Musique et société Articles La chanson populaire au cœur de l´opéra La Jeanne d'Arc de Benjamin Godard

La Jeanne de Benjamin Godard : chants religieux et chansons populaires

L'intérêt musical de la Jeanne d'Arc de Benjamin Godard est aussi important que le contexte politique qui la suscite. En effet, outre plusieurs chants religieux tels que le Te Deum, le Dies irae ou l'Adeste fideles, la partition amalgame plusieurs chansons populaires dont Je ne suis pas si vilaine avec mes sabots ou Quand Jean Renaud de guerre r'vint. La première parle de cette Lorraine à reconquérir dont, aux beaux jours du général Boulanger par exemple, les adversaires de la République se servent comme d'un bélier pour terrasser la gueuse... La deuxième chanson introduit forcément dans la partition de Godard certaines inflexions modales qui, quoique discrètes, décontenancent les oreilles d'alors. Quant à notre sensibilité esthétique à nous, elle est choquée par le pathos instrumental dont le compositeur alourdit la complainte du Roi Renaud et par la façon dont il en édulcore les paroles. Jugeons-en : de ses deux mains, le roi mortellement blessé ne retient pas ses tripes, mais seulement son sang...

Moralité :

1°) La mode du Moyen-âge n'entame en rien l'hypocrisie bourgeoise. À la fin du XIXe siècle, le mouchoir de Tartuffe est toujours d'actualité. La classe dirigeante a vengé ses quelque 1200 victimes de la Commune en exécutant, au bas mot, vingt fois plus de communards. Mais le réalisme d'une ancienne guerre qui éventre ou massacre d'une autre façon ses combattants ne lui est guère tolérable...

2°) Le retour à la foi n'ouvre nullement les oreilles qui restent accrochées à leurs habitudes tonales. Comme celles du jeune Debussy, elles ne reçoivent les modes du plain-chant que comme de la « drogue de curé ».

3°) Faut-il penser que l'affaire Schnoebelé, survenue en 1887, ait brusquement ravivé la peur de voir l'Allemagne déclencher une guerre préventive ? Le souci de ranimer l'« amour sacré de la patrie » devient en tout cas évident. Une nouvelle orchestration de la Marseillaise est commandée au directeur du Conservatoire, Ambroise Thomas. Puis, après que Léon XIII et le cardinal Lavigerie ont invité les catholiques français à se rallier à la République, Widor dédie à Jeanne d'Arc une pantomime représentée à l'Hippodrome, le 26 juin 1890 ; la Jeanne d Arc de Jules Barbier et de Charles Gounod est reprise, le 27 janvier 1891 à la Porte Saint-Martin ; enfin, une nouvelle Jeanne d Arc - celle de Joseph Fabre et de Benjamin Godard - est créée au Châtelet, le 10 juillet 1892. En dépit de sa mise en scène époustouflante, c'est un échec.
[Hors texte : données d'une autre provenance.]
import Summits.Ventures.PackingBounds.ThreePointCert.T18Agg1

/-!
# Tammes θ(18) ≤ arccos(6389/10000) (A(3, 6389/10000) ≤ 17): kernel validation of Gram block R3 (chunks 1–1 of 1)

Framing: lottery ticket; floor = certified bounds/negative ranges. Venture `PackingBounds` (cell
`pub-packcert`), three-point SDP family. Integer data of a feasible point of the Bachoc–Vallentin
semidefinite program (n = 3, s = 6389/10000, degree d = 10, Bachoc–Vallentin
multiplier set = cell mode sym2), derived by `cert2lean_s2.py` (sdp gen 5 fork of cert2lean_lp.py) from the exact rational certificate
`sdp-n3-d10-s6389-10000-sym2f-lpclient-v1.json` of the cell (exact verifier #1 + verifier #2 of the other seat), in the units of the kernel
checker `ThreePointCert.Check` + `CheckSym2` (soundness `card_le_of_cert3S2`); Gram factors offset-encoded for the
Kronecker-packed chunk validation `ThreePointCert.CheckKron` (emitter `emitleanS2.py` = lp gen 3 emitleanK.py). Generated file: plain
lists of integers / monomials.
-/

namespace Summit.Ventures.PackingBounds.ThreePointCert.T18

open Literature.Geometry.DiscreteGeometry Literature.Geometry.DiscreteGeometry.PolyCert PolyCert.SPoly

set_option maxRecDepth 100000 in
set_option maxHeartbeats 0 in
/-- Block `R3`: rows from 0 (T18.gR3K.z.length rows) of `zᵀ(LLᵀ)z` added to `[]` give `eR3` (kernel, Kronecker-packed chunk check). -/
theorem okR3_1 : chunkOKK T18.gR3K 0 T18.gR3K.z.length [] T18.eR3 = true := by
  decide +kernel

end Summit.Ventures.PackingBounds.ThreePointCert.T18
/-! ## The headline modulo the apex alone (session c3, stmt-9849, 2026-08-16)

Since the previous section was written, the transfer has been discharged in the tree:
`RealOnePeriodRelations.RealOnePeriodRelations_of_periodConjectureCurveType :
PeriodConjectureCurveType → RealOnePeriodRelations` (line `nash-retraction-thin-strip`,
`Theorems/SymplecticScissorsRealOnePeriodRelations.lean`: every stub of that line is a landed theorem
except the apex). Composing it with `planarTransport_of_realOnePeriodRelations` leaves the headline with
exactly ONE open input on its closing path — the apex `PeriodConjectureCurveType` (stmt-14055), whose body
is verbatim the cite-only named fact `Literature.NumberTheory.Transcendental.HuberWustholzCurvePeriods`
(Huber–Wüstholz 2022, Thm 13.3 (2): Kontsevich's period conjecture for periods of curve type):

* `planarK0Injective_of_periodConjectureCurveType`, `planarTransport_of_periodConjectureCurveType_alone`
  — the group form (stmt-9847) and the Monge form (stmt-9849) from the apex item alone;
* `planarTransport_of_huberWustholzCurvePeriods` — **the headline CONDITIONAL on the cited theorem and
  on nothing else**: curved Bolyai–Gerwien over `ℚ̄` (two planar `ℚ`-regions of equal finite area have
  full-measure `ℚ`-semialgebraic restrictions related by ONE piecewise-Nash area-preserving bijection)
  modulo Huber–Wüstholz; its trust base is the kernel axioms and the hypothesis;
* `planarK0Injective_of_huberWustholzCurvePeriods`, `planarAreas_of_huberWustholzCurvePeriods` — the
  same for the group form and for the layer `N = 2` of the frame (stmt-4990).

Closing recipe of stmt-9849 the moment stmt-14055 closes `proved` by a theorem
`T : PeriodConjectureCurveType` (one line, append-only here):
`theorem planarTransport_proof : PlanarTransport := planarTransport_of_periodConjectureCurveType_alone T`. -/

namespace Summit.KontsevichZagierPeriods.SymplecticScissors.PlanarTransport

/-- **Group form from the apex alone.** `PeriodConjectureCurveType → PlanarK0Injective` (stmt-14055 ⟹
stmt-9847): the landed transfer `RealOnePeriodRelations_of_periodConjectureCurveType` (Huber–Wüstholz in
real clothes, conditional on the apex) followed by the PROVED compiler `PlanarCompiler_proof` (whose
antecedent is `RealOnePeriodRelations` verbatim). [Huber–Wüstholz 2022, Thm 13.3 (2);
Kontsevich–Zagier 2001, §1.2] -/
theorem planarK0Injective_of_periodConjectureCurveType (hP : PeriodConjectureCurveType) :
    PlanarK0Injective :=
  PlanarCompilerProof.PlanarCompiler_proof
    (Summit.KontsevichZagierPeriods.SymplecticScissors.RealOnePeriodRelations.realOnePeriodRelations_of_huberWustholzCurvePeriods
      hP)

/-- **Monge form from the apex alone.** `PeriodConjectureCurveType → PlanarTransport` (stmt-14055 ⟹
stmt-9849): the landed transfer `RealOnePeriodRelations_of_periodConjectureCurveType` followed by
`planarTransport_of_realOnePeriodRelations` (proved compiler, proved planar semialgebraic Zylev). This is
the item's exact position today: it closes by one application the moment the apex closes, and by nothing
short of the crux `PlanarK0Injective` (`planarTransport_iff_planarK0Injective_unconditional`).
[Huber–Wüstholz 2022, Thm 13.3 (2); Kontsevich–Zagier 2001, §1.2] -/
theorem planarTransport_of_periodConjectureCurveType_alone (hP : PeriodConjectureCurveType) :
    PlanarTransport :=
  planarTransport_of_realOnePeriodRelations
    (Summit.KontsevichZagierPeriods.SymplecticScissors.RealOnePeriodRelations.realOnePeriodRelations_of_huberWustholzCurvePeriods
      hP)

/-- **Curved Bolyai–Gerwien over `ℚ̄` modulo Huber–Wüstholz.** CONDITIONAL on the tree's cite-only
named fact `Literature.NumberTheory.Transcendental.HuberWustholzCurvePeriods` (Huber–Wüstholz 2022,
Thm 13.3 (2), p. 121: every `ℚ̄`-linear relation among periods of curve type is a `ℚ̄`-combination of
the elementary relations R1–R5), whose body is `PeriodConjectureCurveType` verbatim: any two planar
`ℚ`-semialgebraic sets of equal finite area have full-measure `ℚ`-semialgebraic subsets that are source
and target of ONE change-of-variables move with integrand `1` (a `ℚ`-semialgebraic bijection,
differentiable within its source, `|det| = 1`). Every other input — the real-clothes transfer, the
planar compiler, planar semialgebraic Zylev, the null-set bookkeeping — is a theorem of the tree, so the
cited theorem is the whole trust base of the route's headline beyond the kernel axioms.
[Huber–Wüstholz 2022, Thm 13.3 (2); Kontsevich–Zagier 2001, §1.2; Cresson–Viu-Sos 2022, Problem 2.1] -/
theorem planarTransport_of_huberWustholzCurvePeriods (hHW : HuberWustholzCurvePeriods) :
    PlanarTransport :=
  planarTransport_of_periodConjectureCurveType_alone hHW

/-- **Planar `K₀`-injectivity modulo Huber–Wüstholz.** CONDITIONAL on the cite-only named fact
`HuberWustholzCurvePeriods` alone: area is the only invariant of planar `ℚ`-regions under curved
scissors (rule 1a) and `ℚ`-semialgebraic area-preserving injections (rule 2) among planar sets
(crux stmt-9847). [Huber–Wüstholz 2022, Thm 13.3 (2); Kontsevich–Zagier 2001, §1.2] -/
theorem planarK0Injective_of_huberWustholzCurvePeriods (hHW : HuberWustholzCurvePeriods) :
    PlanarK0Injective :=
  planarK0Injective_of_periodConjectureCurveType hHW

/-- **The planar layer of the frame modulo Huber–Wüstholz.** CONDITIONAL on the cite-only named fact
`HuberWustholzCurvePeriods` alone: two integrand-`1` representations of dimension `2` with equal value
are KZ-equivalent (`PlanarAreas`, stmt-4990, the case `N = 2` of `VolumeForm`), through the Monge form
and `planarAreas_of_planarTransport`. [Huber–Wüstholz 2022, Thm 13.3 (2); Kontsevich–Zagier 2001, §1.2] -/
theorem planarAreas_of_huberWustholzCurvePeriods (hHW : HuberWustholzCurvePeriods) : PlanarAreas :=
  planarAreas_of_planarTransport (planarTransport_of_huberWustholzCurvePeriods hHW)

end Summit.KontsevichZagierPeriods.SymplecticScissors.PlanarTransport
Jeanne d'Arc, mascotte de l'extrême droite...

Les républicains échouent à officialiser la fête nationale et laïque dont ils souhaitent honorer Jeanne d'Arc. Proclamée « Vénérable » par Léon III en 1894, l'héroïne lorraine est accaparée par le parti religieux. Entre 1897 et 1912, Péguy la dote d'une incomparable auréole littéraire. Désormais, Jeanne d'Arc est suspecte aux yeux de la République et de la Laïcité. À juste titre : le 16 mais 1909, le premier cortège de l'Action française s'ébranle en direction de la place des Pyramides. Point d'orgue : Jeanne d'Arc est canonisée par Benoît XV, le 16 mai 1923.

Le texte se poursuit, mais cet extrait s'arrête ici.